2.3 Audio fingerprint extraction

       Audio fingerprints intend to capture the relevant perceptual features of audio. At the same
time extracting and searching fingerprints should be fast and easy, preferably with a small
granularity to allow usage in highly demanding applications (e.g. mobile phone recognition). A
few fundamental questions have to be addressed before starting the design and implementation
of such an audio fingerprinting scheme. The most prominent question to be addressed is: what
kind of features are the most suitable. A scan of the existing literature shows that the set of

relevant features can be broadly divided into two classes: the class of semantic features and the
class of non-semantic features.

       Typical elements in the former class are genre, beats-per-minute, and mood. These types
of features usually have a direct interpretation, and are actually used to classify music, generate
play-lists and more. The latter class consists of features that have a more mathematical nature
and are difficult for humans to „read‟ directly from music. A typical element in this class is
Audio Flatness that is proposed in MPEG-7 as an audio descriptor tool. For the work described
in this paper we have for a number of reasons explicitly chosen to work with non-semantic

   1. Semantic features don‟t always have a clear and unambiguous meaning. I.e. personal
       opinions differ over such classifications. Moreover, semantics may actually change over
       time. For example, music that was classified as hard rock 25 years ago may be viewed as
       soft listening today. This makes mathematical analysis difficult.
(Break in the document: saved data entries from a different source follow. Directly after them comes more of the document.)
import Mathlib
import Literature.Computability.AlgebraicComplexity.HessianRank
import Summits.ValiantsHypothesis.ValiantsHypothesis.Theorems.GrenetZeonPolySizeQPAlgebraLocalReduction
import HarnessLib

/-!
# Crux `GrenetZeon.PolySizeQPAlgebra` (stmt-ValiantsHypothesis-8064), line `vbp-slice-dealg` —
# the local Hessian bound at points of RESIDUAL CORANK ONE, for EVERY coefficient algebra

`…LocalReduction` reduces every point `(n, s)` of the `c = 1` box to a good `(s+1)`-space and the
inlined hypothesis `LocalHessianBound n`: for a piece `(R, λ, A, F = λ(det A))` and a point `p` with
`det A(p) = 0` in `R`, `rank Hess F(p) ≤ 2 · dim R · n`.  The tree proves it for curvilinear `R`
(`rank_hess0_jet_le`).  This file proves it for an ARBITRARY finite-dimensional commutative `ℂ`-algebra
`R` (no locality, no nondegeneracy of `λ`, affine rather than linear entries) at every point `p` where
some `(n-1) × (n-1)` minor of the value matrix `A(p) ∈ Mat_n(R)` is a unit — for a local `R`, exactly the
points where the residual matrix `A(p) mod 𝔪` has corank one (`…_of_residual_ne_zero`), i.e. the generic
points of `{det_R A = 0}`:

* `hess0_transl_readOut` — the Hessian of the read-out `F` at `p` is `λ` of the `R`-valued second
  partials of `det A` at `p` (read-outs commute with `∂` and with evaluation at `ℂ`-points).
* `rank_readOut_mul_le` — a matrix `(s, t) ↦ λ(α_s · γ_t)` (`α, γ : σ → R`) has rank `≤ dim R`: it
  factors through `R`.
* `rank_hess0_transl_le_of_isUnit_adjugate` — **the bound `rank Hess F(p) ≤ 2 · dim R · n`** at such `p`.
  Proof: a row `w` of `adj A(p)` containing the unit satisfies `wᵀ A(p) = 0` (`adj B · B = det B = 0`);
  by multilinearity `w_{j₀} · det A = Σ_k v_k · adj(A)_{k j₀}` with `v_k = Σ_i w_i A_{ik}` affine and
  vanishing at `p`; the product rule at `p` leaves only `∂v_k ⊗ ∂adj(A)_{k j₀} + transpose`, so
  `Hess F(p) = Σ_k (G_k + G_kᵀ)` with `G_k(s,t) = λ(w_{j₀}⁻¹ ∂_s v_k(p) · ∂_t adj(A)_{kj₀}(p))` of rank
  `≤ dim R` each (Mignon–Ressayre's argument for `R = ℂ`, run through the functional).
* `rank_hess0_transl_le_of_residual_ne_zero` — the same with the hypothesis stated residually through a
  character `φ` with nilpotent kernel: some `(n-1)`-minor of `φ(A(p))` is non-zero.
* `rank_hess0_transl_le_of_vecMul_eq_zero` / `…_of_mulVec_eq_zero` (appended) — the same bound from ANY
  left (right) kernel vector of `A(p)` with a unit coordinate; this is all the proof uses, and it also
  covers residual corank `≥ 2` points such as `A(p) ≃ diag(1_k, 0_q)`.

So of the type-independent input `LocalHessianBound n` exactly the points of residual corank `≥ 2`
(all `(n-1)`-minors of `A(p)` in `𝔪`) remain.  HONEST FRAMING: a rank count at generic points; no stub
of the line is closed; VP ≠ VNP is not moved.

References: T. Mignon, N. Ressayre, IMRN 2004:79, §2 (the case `R = ℂ`) [MignonRessayre2004];
P. Hrubeš, A. Yehudayoff, Theory of Computing 7 (2011), §2 (extension-ring accounting)
[HrubesYehudayoff2011].
-/

noncomputable section

open MvPolynomial Matrix
open Literature.Computability.AlgebraicComplexity

-- single-conjunct layout `Summits/ValiantsHypothesis/ValiantsHypothesis`: duplicated namespace by design
set_option linter.dupNamespace false

namespace Summit.ValiantsHypothesis.ValiantsHypothesis.Theorems.GrenetZeonPolySizeQPAlgebra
   2. Semantic features are in general more difficult to compute than non-semantic features.

   3. Semantic features are not universally applicable. For example, beats-per-minute does not
       typically apply to classical music.

2.4 Extraction Algorithm

       Most fingerprint extraction algorithms are based on the following approach. First the
audio signal is segmented into frames. For every frame a set of features is computed. Preferably
the features are chosen such that they are invariant (at least to a certain degree) to signal
degradations. Features are mapped into a more compact representation by using classification
algorithms, such as Hidden Markov Models , or quantization . The compact representation of a
single frame will be referred to as a sub-fingerprint. The global fingerprint procedure converts a

stream of audio into a stream of sub-fingerprints. One sub-fingerprint usually does not contain
sufficient data to identify an audio clip. The basic unit that contains sufficient data to identify an
audio clip (and therefore determining the granularity) will be referred to as a fingerprint block.
The proposed fingerprint extraction scheme is based on this general streaming approach. It
extracts 32-bit sub-fingerprints for every interval of 11.6 milliseconds. A fingerprint block
consists of 256 subsequent sub-fingerprints, corresponding to a granularity of only 3 seconds.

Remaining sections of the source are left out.